How to make salmon en croûte

A salmon centrepiece that can be stress AND fuss free once you know the knack. Follow our step-by-step guide to making salmon en croûte.

How to make salmon en croûte
  1. Heat the butter in a large frying pan over a high heat. Add the garlic and, when it releases its aroma, tip in the spinach and watercress. Stir until the leaves just wilt. Tip into a sieve and press down firmly on the wilted leaves with the back of a wooden spoon to squeeze out as much moisture as you can. Roughly chop, discarding any tough stems, then put in a mixing bowl with the dill and lemon zest. Stir well. Season with salt and pepper.
  2. Dry the salmon fillets thoroughly on kitchen paper and season them generously. Lay the fillets on a chopping board, skinned-side down, and run your finger down each to check for pin bones.


  3. If you find any, pull them out with tweezers.

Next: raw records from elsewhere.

variable {N : ℕ}

/-- The per-particle kinetic energy is half the kinetic pairing `⟨emp, |v|²⟩`. [folklore] -/
theorem empiricalEnergyField_one_eq_half_kineticPair (z : Config (N + 1) (Fin 3) T3) :
    empiricalEnergyField z (fun _ => (1 : ℝ)) = 2⁻¹ * ∫ y, ‖y.2‖ ^ 2 ∂(empiricalMeasure z) := by
  rw [empiricalEnergyField_one, StubLedger.kineticPair_eq_sum, Finset.mul_sum, Finset.mul_sum, Finset.mul_sum]
  push_cast
  refine Finset.sum_congr rfl fun i _ => ?_
  ring

/-- The totals vector `z ↦ (1, p(z), e(z))` is continuous. [folklore] -/
theorem continuous_totals :
    Continuous fun z : Config (N + 1) (Fin 3) T3 =>
      (((1 : ℝ), empiricalMomentumField z (fun _ => (1 : ℝ)), empiricalEnergyField z (fun _ => (1 : ℝ))) : State) := by
  refine continuous_const.prodMk (Continuous.prodMk ?_ ?_)
  · simp_rw [empiricalMomentumField_one]; fun_prop
  · simp_rw [empiricalEnergyField_one]; fun_prop

/-- Norm of the totals vector: `‖(1, p, e)‖ ≤ 3/2 + 2e`. [folklore] -/
theorem norm_totals_le (z : Config (N + 1) (Fin 3) T3) :
    ‖(((1 : ℝ), empiricalMomentumField z (fun _ => (1 : ℝ)), empiricalEnergyField z (fun _ => (1 : ℝ))) : State)‖ ≤
      3 / 2 + 2 * empiricalEnergyField z (fun _ => (1 : ℝ)) := by
  have he := empiricalEnergyField_one_nonneg z
  have hp := norm_empiricalMomentumField_one_le z
  rw [Prod.norm_mk, Prod.norm_mk]
  refine max_le ?_ (max_le ?_ ?_)
  · rw [norm_one]; linarith
  · linarith
  · rw [Real.norm_eq_abs, abs_of_nonneg he]; linarith

/-- **The good-event functional is affine in the kinetic energy**:
`|η_σ(U_c) + Λ_c((1,p,e) − U_c)| ≤ |η_σ(U_c)| + ‖Λ_c‖(3/2 + ‖U_c‖) + 2‖Λ_c‖ e`. [folklore] -/
theorem abs_goodFunctional_le (σ : ℝ) (Uc : State) (z : Config (N + 1) (Fin 3) T3) :
    |hsEntropy σ Uc + fderiv ℝ (hsEntropy σ) Uc ((((1 : ℝ), empiricalMomentumField z (fun _ => (1 : ℝ)),
        empiricalEnergyField z (fun _ => (1 : ℝ))) : State) - Uc)| ≤
      |hsEntropy σ Uc| + ‖fderiv ℝ (hsEntropy σ) Uc‖ * (3 / 2 + ‖Uc‖) +
        2 * ‖fderiv ℝ (hsEntropy σ) Uc‖ * empiricalEnergyField z (fun _ => (1 : ℝ)) := by
  set Λ : State →L[ℝ] ℝ := fderiv ℝ (hsEntropy σ) Uc with hΛ
  set V : State := (((1 : ℝ), empiricalMomentumField z (fun _ => (1 : ℝ)),
    empiricalEnergyField z (fun _ => (1 : ℝ))) : State) with hV
  have h1 : |Λ (V - Uc)| ≤ ‖Λ‖ * ‖V - Uc‖ := by
    rw [← Real.norm_eq_abs]; exact Λ.le_opNorm _
  have h2 : ‖V - Uc‖ ≤ 3 / 2 + 2 * empiricalEnergyField z (fun _ => (1 : ℝ)) + ‖Uc‖ :=
    (norm_sub_le _ _).trans (add_le_add (norm_totals_le z) le_rfl)
  have h3 : |hsEntropy σ Uc + Λ (V - Uc)| ≤ |hsEntropy σ Uc| + |Λ (V - Uc)| := abs_add_le _ _
  have h4 : ‖Λ‖ * ‖V - Uc‖ ≤ ‖Λ‖ * (3 / 2 + 2 * empiricalEnergyField z (fun _ => (1 : ℝ)) + ‖Uc‖) :=
    mul_le_mul_of_nonneg_left h2 (norm_nonneg _)
  linarith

  4. Stir the horseradish into the crème fraîche, then spread evenly over one of the fillets, followed by the spinach mixture. Top with the other fillet, skinned-side up (see How We Cracked It).
  5. Roll out the pastry on a floured surface to a 3mm thickness and trim to a 27cm x 40cm rectangle (or big enough to leave a generous border around the salmon when folded over). Put on a lined baking sheet and brush with the Dijon mustard. With a short pastry edge facing you, put the stacked salmon fillets across the top half of the pastry, leaving a 2-3cm border. Brush the pastry edges with some of the beaten egg, then fold the bottom half over to cover the fish.

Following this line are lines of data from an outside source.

/-- **One-sided comparison for the damped smooth contrast** (heart of S-21.1; see the module
docstring).  For a sign `σ = ±1`: `σ · e^{-∫ₛ^τ k} · χ̃(τ, x) ≤ C₀` on `[s, t] × ℝ³`. -/
theorem sign_mul_dampedSmoothContrast_le (hν : 0 ≤ ν) (hst : s < t)
    (hcl : IsClassicalNSSolutionOn (Icc s t) ν 0 u p)
    (hodd : ∀ τ ∈ Icc s t, IsAxisymmetric (u τ) ∧ IsOddSwirlClass (u τ))
    (hdecay : ∀ ε : ℝ, 0 < ε → ∃ R : ℝ, ∀ τ ∈ Icc s t, ∀ x : EuclideanSpace ℝ (Fin 3),
        R ≤ ‖x‖ → |oddContrast (u τ) x| ≤ ε)
    {C₀ : ℝ} {k : ℝ → ℝ} (hC₀ : ∀ x, |oddContrast (u s) x| ≤ C₀)
    (hk : ∀ τ ∈ Icc s t, ∀ x : EuclideanSpace ℝ (Fin 3), x 2 ≠ 0 → sheetCompression (u τ) x ≤ k τ)
    (hki : ContinuousOn k (Icc s t)) {σ : ℝ} (hσ : σ = 1 ∨ σ = -1) :
    ∀ τ ∈ Icc s t, ∀ x : EuclideanSpace ℝ (Fin 3),
      σ * (Real.exp (-(∫ r in s..τ, k r)) * zQuot (swirl (u τ)) x) ≤ C₀ := by
  have hσabs : ∀ a : ℝ, σ * a ≤ |a| := fun a => by
    rcases hσ with h | h
    · rw [h, one_mul]; exact le_abs_self a
    · rw [h, neg_one_mul]; exact neg_le_abs a
  have hC₀0 : 0 ≤ C₀ := by
    have h := hC₀ 0
    have h0 : oddContrast (u s) 0 = 0 := by simp [oddContrast]
    rw [h0, abs_zero] at h
    exact h
  -- regularity of the velocity and of `χ̃`
  have hsm := hcl.smooth_velocity
  have hU : UniqueDiffOn ℝ (Icc s t) := uniqueDiffOn_Icc hst
  have hvs : ∀ τ ∈ Icc s t, ContDiff ℝ ∞ (u τ) := fun τ hτ => hcl.contDiff_velocity hτ
  have hv1 : ∀ τ ∈ Icc s t, ContDiff ℝ 1 (u τ) := fun τ hτ => (hvs τ hτ).of_le (by norm_cast)
  have hχfam := smoothContrast_family hst hcl
  have hχ : ∀ τ ∈ Icc s t, ContDiff ℝ ∞ (zQuot (swirl (u τ))) := fun τ hτ =>
    contDiff_smoothContrast hcl hτ
  have hχc : ∀ τ ∈ Icc s t, Continuous (zQuot (swirl (u τ))) := fun τ hτ => (hχ τ hτ).continuous
  -- the continuous extension `kb` of `k` to `ℝ` and its primitive
  set kb : ℝ → ℝ := fun r => k (max s (min r t)) with hkb
  have hkb_eq : ∀ r ∈ Icc s t, kb r = k r := fun r hr => by
    simp only [hkb, min_eq_left hr.2, max_eq_right hr.1]
  have hkbc : Continuous kb := by
    refine hki.comp_continuous (continuous_const.max (continuous_id.min continuous_const)) fun r => ?_
    exact ⟨le_max_left _ _, max_le hst.le (min_le_right _ _)⟩
  have hKeq : ∀ τ ∈ Icc s t, ∫ r in s..τ, kb r = ∫ r in s..τ, k r := fun τ hτ => by
    refine intervalIntegral.integral_congr fun r hr => hkb_eq r ?_
    rw [uIcc_of_le hτ.1] at hr
    exact ⟨hr.1, hr.2.trans hτ.2⟩
  have hKc : Continuous fun τ => ∫ r in s..τ, kb r :=
    intervalIntegral.continuous_primitive (fun a b => hkbc.intervalIntegrable a b) s
  have hKd : ∀ τ, HasDerivAt (fun τ => ∫ r in s..τ, kb r) (kb τ) τ := fun τ =>
    (hkbc.integral_hasStrictDerivAt s τ).hasDerivAt
  -- a bound of `|∫ kb|` on `[s, t]` and of the damping factor
  obtain ⟨kM, hkM⟩ := isCompact_Icc.exists_bound_of_continuousOn (hkbc.continuousOn (s := Icc s t))
  have hKle : ∀ τ ∈ Icc s t, |∫ r in s..τ, kb r| ≤ kM * (t - s) := by
    intro τ hτ
    have h1 : ‖∫ r in s..τ, kb r‖ ≤ kM * |τ - s| := by
      refine intervalIntegral.norm_integral_le_of_norm_le_const fun r hr => hkM r ?_
      rw [uIoc_of_le hτ.1] at hr
      exact ⟨hr.1.le, hr.2.trans hτ.2⟩
    rw [Real.norm_eq_abs] at h1
    have hkM0 : 0 ≤ kM := (norm_nonneg _).trans (hkM s ⟨le_rfl, hst.le⟩)
    calc |∫ r in s..τ, kb r| ≤ kM * |τ - s| := h1
      _ ≤ kM * (t - s) := by
          rw [abs_of_nonneg (by linarith [hτ.1])]
          exact mul_le_mul_of_nonneg_left (by linarith [hτ.2]) hkM0
  set Emax : ℝ := Real.exp (kM * (t - s)) with hEmax
  have hEmax0 : 0 < Emax := Real.exp_pos _
  have hEle : ∀ τ ∈ Icc s t, Real.exp (-(∫ r in s..τ, kb r)) ≤ Emax := fun τ hτ =>
    Real.exp_le_exp.2 ((neg_le_abs _).trans (hKle τ hτ))
  -- the bound of `|χ̃(s, ·)|` everywhere and `χ̃ = 0` on the axis
  have hinit : ∀ x, |zQuot (swirl (u s)) x| ≤ C₀ := fun x =>
    abs_le_of_forall_off_sheet (R₀ := 0) (hχc s ⟨le_rfl, hst.le⟩)
      (fun y hy _ => by
        rw [← oddContrast_eq_zQuot (hv1 s ⟨le_rfl, hst.le⟩) (hodd s ⟨le_rfl, hst.le⟩).1
          (hodd s ⟨le_rfl, hst.le⟩).2 hy]
        exact hC₀ y) x (norm_nonneg x)
  have haxis : ∀ τ ∈ Icc s t, ∀ x : EuclideanSpace ℝ (Fin 3), cylRadius x = 0 →
      zQuot (swirl (u τ)) x = 0 := fun τ hτ x hx =>
    zQuot_swirl_eq_zero_of_axis (hv1 τ hτ) (hodd τ hτ).1 (hodd τ hτ).2
      ((cylRadius_eq_zero_iff x).1 hx).1 ((cylRadius_eq_zero_iff x).1 hx).2
  -- the claim for every `η > 0`
  suffices key : ∀ η : ℝ, 0 < η → ∀ τ ∈ Icc s t, ∀ x : EuclideanSpace ℝ (Fin 3),
      σ * (Real.exp (-(∫ r in s..τ, kb r)) * zQuot (swirl (u τ)) x) ≤ C₀ + η by
    intro τ hτ x
    rw [← hKeq τ hτ]
    exact le_of_forall_pos_le_add fun η hη => key η hη τ hτ x
  intro η hη τ₀ hτ₀ x₀
  -- decay radius for `ε' = η / (2 Emax)`
  obtain ⟨R₀, hR₀⟩ := hdecay (η / 2 / Emax) (by positivity)
  have hfar : ∀ τ ∈ Icc s t, ∀ x : EuclideanSpace ℝ (Fin 3), R₀ ≤ ‖x‖ →
      |zQuot (swirl (u τ)) x| ≤ η / 2 / Emax := fun τ hτ =>
    abs_le_of_forall_off_sheet (hχc τ hτ) fun y hy hR => by
      rw [← oddContrast_eq_zQuot (hv1 τ hτ) (hodd τ hτ).1 (hodd τ hτ).2 hy]
      exact hR₀ τ hτ y hR
  -- the ball, the velocity bound on it, the constants
  set R : ℝ := max R₀ ‖x₀‖ with hR
  have hx₀R : x₀ ∈ closedBall (0 : EuclideanSpace ℝ (Fin 3)) R :=
    mem_closedBall_zero_iff.2 (le_max_right _ _)
  have hR0 : 0 ≤ R := (norm_nonneg _).trans (le_max_right _ _)
  set K : Set (EuclideanSpace ℝ (Fin 3)) := closedBall 0 R with hK
  set U : Set (EuclideanSpace ℝ (Fin 3)) := ball 0 R ∩ {x | cylRadius x ≠ 0} with hUdef
  have hKc' : IsCompact K := isCompact_closedBall _ _
  have hUo : IsOpen U := isOpen_ball.inter (isOpen_ne_fun continuous_cylRadius continuous_const)
  have hUK : U ⊆ K := fun x hx => ball_subset_closedBall hx.1
  obtain ⟨V', hV'⟩ := (isCompact_Icc.prod hKc').exists_bound_of_continuousOn
    (hsm.continuousOn.mono (prod_mono Subset.rfl (subset_univ _)) : ContinuousOn (uncurry u) (Icc s t ×ˢ K))
  set V : ℝ := max V' 0 with hVdef
  have hV0 : 0 ≤ V := le_max_right _ _
  have hV : ∀ τ ∈ Icc s t, ∀ x ∈ K, ‖u τ x‖ ≤ V := fun τ hτ x hx =>
    (hV' (τ, x) ⟨hτ, hx⟩).trans (le_max_left _ _)
  set β : ℝ := 10 * ν + V + 1 with hβ
  have hβ0 : 0 ≤ β := by rw [hβ]; positivity
  set M : ℝ := C₀ + η / 2 with hM
  have hM0 : 0 < M := by rw [hM]; positivity
  set ε : ℝ := η / 2 / (Real.exp (β * (t - s)) * (1 + R ^ 2)) with hεdef
  have hε : 0 < ε := by rw [hεdef]; positivity
  have hεle : ∀ τ ∈ Icc s t, ∀ x ∈ K, ε * Real.exp (β * (τ - s)) * (1 + ‖x‖ ^ 2) ≤ η / 2 := by
    intro τ hτ x hx
    have hxR : ‖x‖ ≤ R := mem_closedBall_zero_iff.1 hx
    have h1 : Real.exp (β * (τ - s)) ≤ Real.exp (β * (t - s)) :=
      Real.exp_le_exp.2 (mul_le_mul_of_nonneg_left (by linarith [hτ.2]) hβ0)
    have h2 : 1 + ‖x‖ ^ 2 ≤ 1 + R ^ 2 := by nlinarith [norm_nonneg x]
    have hD : 0 < Real.exp (β * (t - s)) * (1 + R ^ 2) := by positivity
    calc ε * Real.exp (β * (τ - s)) * (1 + ‖x‖ ^ 2)
        ≤ ε * Real.exp (β * (t - s)) * (1 + R ^ 2) := by
          have := mul_le_mul h1 h2 (by positivity) (by positivity)
          calc ε * Real.exp (β * (τ - s)) * (1 + ‖x‖ ^ 2)
              = ε * (Real.exp (β * (τ - s)) * (1 + ‖x‖ ^ 2)) := by ring
            _ ≤ ε * (Real.exp (β * (t - s)) * (1 + R ^ 2)) := mul_le_mul_of_nonneg_left this hε.le
            _ = ε * Real.exp (β * (t - s)) * (1 + R ^ 2) := by ring
      _ = η / 2 := by rw [hεdef]; field_simp
  -- the damping factor and its derivative
  have hEd : ∀ τ, HasDerivAt (fun τ => Real.exp (-(∫ r in s..τ, kb r)))
      (Real.exp (-(∫ r in s..τ, kb r)) * -kb τ) τ := fun τ => (hKd τ).neg.exp
  have hE0 : ∀ τ, 0 < Real.exp (-(∫ r in s..τ, kb r)) := fun τ => Real.exp_pos _
  -- the comparison function and its time derivative
  set w : ℝ → EuclideanSpace ℝ (Fin 3) → ℝ := fun τ x =>
    σ * (Real.exp (-(∫ r in s..τ, kb r)) * zQuot (swirl (u τ)) x)
      - (M + ε * Real.exp (β * (τ - s)) * (1 + ‖x‖ ^ 2)) with hw
  set wₜ : ℝ → EuclideanSpace ℝ (Fin 3) → ℝ := fun τ x =>
    σ * (Real.exp (-(∫ r in s..τ, kb r)) * -kb τ * zQuot (swirl (u τ)) x
      + Real.exp (-(∫ r in s..τ, kb r)) *
        timeDerivWithin (Icc s t) (fun r => zQuot (swirl (u r))) τ x)
      - β * (ε * Real.exp (β * (τ - s)) * (1 + ‖x‖ ^ 2)) with hwₜ
  -- (a) joint continuity
  have hc : ContinuousOn (uncurry w) (Icc s t ×ˢ K) := by
    have hgc : ContinuousOn (uncurry fun τ x => zQuot (swirl (u τ)) x) (Icc s t ×ˢ K) :=
      hχfam.continuousOn.mono (prod_mono Subset.rfl (subset_univ _))
    have hEc : Continuous fun q : ℝ × EuclideanSpace ℝ (Fin 3) =>
        Real.exp (-(∫ r in s..q.1, kb r)) :=
      (Real.continuous_exp.comp hKc.neg).comp continuous_fst
    have h2 : Continuous fun q : ℝ × EuclideanSpace ℝ (Fin 3) =>
        M + ε * Real.exp (β * (q.1 - s)) * (1 + ‖q.2‖ ^ 2) := by fun_prop
    refine (((continuousOn_const (c := σ)).mul (hEc.continuousOn.mul hgc)).sub h2.continuousOn).congr
      fun q _ => ?_
    simp only [hw, uncurry, Pi.sub_apply, Pi.mul_apply]
  -- (b) the left time derivative
  have ht : ∀ τ ∈ Ioc s t, ∀ x ∈ U, HasDerivWithinAt (fun r => w r x) (wₜ τ x) (Icc s τ) τ := by
    intro τ hτ x _
    have hτI : τ ∈ Icc s t := ⟨hτ.1.le, hτ.2⟩
    have hg' : HasDerivWithinAt (fun r => zQuot (swirl (u r)) x)
        (timeDerivWithin (Icc s t) (fun r => zQuot (swirl (u r))) τ x) (Icc s t) τ :=
      hχfam.hasDerivWithinAt_timeDerivWithin hU hτI x
    have hEg := (hEd τ).hasDerivWithinAt.mul hg'
    have hexp : HasDerivWithinAt (fun r => M + ε * Real.exp (β * (r - s)) * (1 + ‖x‖ ^ 2))
        (ε * (Real.exp (β * (τ - s)) * β) * (1 + ‖x‖ ^ 2)) (Icc s t) τ := by
      have h1 : HasDerivAt (fun r => Real.exp (β * (r - s))) (Real.exp (β * (τ - s)) * β) τ := by
        have := (((hasDerivAt_id τ).sub_const s).const_mul β).exp
        simpa using this
      exact (((h1.const_mul ε).mul_const (1 + ‖x‖ ^ 2)).const_add M).hasDerivWithinAt
    have h := ((hEg.const_mul σ).sub hexp).mono (Icc_subset_Icc_right hτ.2)
    simp only [hw, hwₜ]
    exact h.congr_deriv (by ring)
  -- (c) the sub-solution implication at positive local maxima (`dampedContrast_subsolution`)
  have hsub : ∀ τ ∈ Ioc s t, ∀ x ∈ U, 0 < w τ x → IsLocalMax (w τ) x → wₜ τ x ≤ 0 := by
    intro τ hτ x hx hwpos hloc
    have hτI : τ ∈ Icc s t := ⟨hτ.1.le, hτ.2⟩
    have hr : cylRadius x ≠ 0 := hx.2
    have hxK : x ∈ K := hUK hx
    set c : ℝ := ε * Real.exp (β * (τ - s)) with hcdef
    have hc0 : 0 < c := by positivity
    set a : ℝ := σ * Real.exp (-(∫ r in s..τ, kb r)) with hadef
    have hwfun : w τ = fun y => a * zQuot (swirl (u τ)) y - (M + c * (1 + ‖y‖ ^ 2)) := by
      funext y; simp only [hw, hadef, hcdef]; ring
    have hpos' : 0 < a * zQuot (swirl (u τ)) x - (M + c * (1 + ‖x‖ ^ 2)) := by
      have h := hwpos; rw [hwfun] at h; exact h
    have hloc' : IsLocalMax (fun y => a * zQuot (swirl (u τ)) y - (M + c * (1 + ‖y‖ ^ 2))) x := by
      rw [← hwfun]; exact hloc
    have hstep := dampedContrast_subsolution hν hst hcl hodd hτI hr (hV τ hτI x hxK) hc0 hM0.le
      (fun y hy => (hkb_eq τ hτI).symm ▸ hk τ hτI y hy) hpos' hloc'
    have hwt : wₜ τ x = (-(kb τ) * (a * zQuot (swirl (u τ)) x)
        + a * timeDerivWithin (Icc s t) (fun r => zQuot (swirl (u r))) τ x)
        - β * (c * (1 + ‖x‖ ^ 2)) := by
      simp only [hwₜ, hadef, hcdef]; ring
    have hA0 : 0 < c * (1 + ‖x‖ ^ 2) := by positivity
    have eβ : β * (c * (1 + ‖x‖ ^ 2)) = (10 * ν + V) * (c * (1 + ‖x‖ ^ 2)) + c * (1 + ‖x‖ ^ 2) := by
      rw [hβ]; ring
    rw [hwt]
    linarith
  -- (d) the parabolic boundary: `τ = s`
  have hbot : ∀ x ∈ K, w s x ≤ 0 := by
    intro x _
    have hEs : Real.exp (-(∫ r in s..s, kb r)) = 1 := by simp
    simp only [hw, hEs, one_mul, sub_self, mul_zero, Real.exp_zero, mul_one]
    have h1 := hσabs (zQuot (swirl (u s)) x)
    have h2 := hinit x
    have h3 : 0 ≤ ε * (1 + ‖x‖ ^ 2) := by positivity
    linarith
  -- (e) the parabolic boundary: the axis and the sphere
  have hlat : ∀ τ ∈ Icc s t, ∀ x ∈ K \ U, w τ x ≤ 0 := by
    intro τ hτ x hx
    have hxK : ‖x‖ ≤ R := mem_closedBall_zero_iff.1 hx.1
    have hpos : 0 < M + ε * Real.exp (β * (τ - s)) * (1 + ‖x‖ ^ 2) := by positivity
    simp only [hw]
    by_cases hax : cylRadius x = 0
    · rw [haxis τ hτ x hax, mul_zero, mul_zero]
      linarith
    · have hxR : ‖x‖ = R := by
        have hnot : x ∉ ball (0 : EuclideanSpace ℝ (Fin 3)) R := fun hb => hx.2 ⟨hb, hax⟩
        have : R ≤ ‖x‖ := by simpa using hnot
        exact le_antisymm hxK this
      have hR₀x : R₀ ≤ ‖x‖ := by rw [hxR]; exact le_max_left _ _
      have h1 : σ * (Real.exp (-(∫ r in s..τ, kb r)) * zQuot (swirl (u τ)) x) ≤ η / 2 := by
        refine (hσabs _).trans ?_
        rw [abs_mul, abs_of_pos (hE0 τ)]
        calc Real.exp (-(∫ r in s..τ, kb r)) * |zQuot (swirl (u τ)) x|
            ≤ Emax * (η / 2 / Emax) :=
              mul_le_mul (hEle τ hτ) (hfar τ hτ x hR₀x) (abs_nonneg _) hEmax0.le
          _ = η / 2 := by field_simp
      have h2 : 0 ≤ ε * Real.exp (β * (τ - s)) * (1 + ‖x‖ ^ 2) := by positivity
      rw [hM] at hpos ⊢
      linarith
  -- conclusion at `(τ₀, x₀)`
  have hmain := weak_max_principle_pos hKc' hUo hUK hc ht hsub hbot hlat τ₀ hτ₀ x₀ hx₀R
  simp only [hw] at hmain
  have hε₀ := hεle τ₀ hτ₀ x₀ hx₀R
  linarith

  6. Trim the edges, crimp them by pinching gently to seal (see tips), then brush with a little more beaten egg.


  7. Top with decorations made from the pastry trimmings, then brush again with beaten egg. Chill for at least 20 minutes (see Make Ahead). Heat the oven to 200°C/fan180°C/gas 6. 5. Once chilled, make a few small holes in the top of the pastry for the steam to escape, brush with the remaining beaten egg and bake for 25-30 minutes until puffed and golden and a few juices leach out of the holes. Rest for a few minutes before slicing, or leave to cool a little and serve warm.


Tips for success

  • You can assemble the dish up to 24 hours in advance and keep, covered with cling film, in the fridge. Bake from chilled. Freeze the unbaked salmon for up to 1 month. Bake straight from frozen, adding an extra 30 minutes to the oven time. Cover with foil if the pastry turns too dark.
  • Season the spinach and watercress filling well in step 1 to help distribute flavour throughout the fish as it cooks.
  • When wilting the greens (step 1), pull out any thick stems – they can make the finished dish tricky to slice neatly.
  • To ensure even thickness, place the fillets so the thin tail end of one fillet sits over the thick end of the other fillet (see How We Cracked It, above).
  • When trimming the pastry , use a sharp knife and cut straight down to keep the layers intact and help them puff easily.
  • Don’t panic if your crimping isn’t neat. The pastry will puff in a way that makes it look more rustic in style. You don’t have to crimp it – just make sure the edges are well sealed to keep the juices locked in.
  • To serve, slice the baked salmon with a sharp, serrated knife, using a gentle sawing motion. This will cut through the pastry, salmon and filling neatly, allowing the pretty layering to be seen clearly.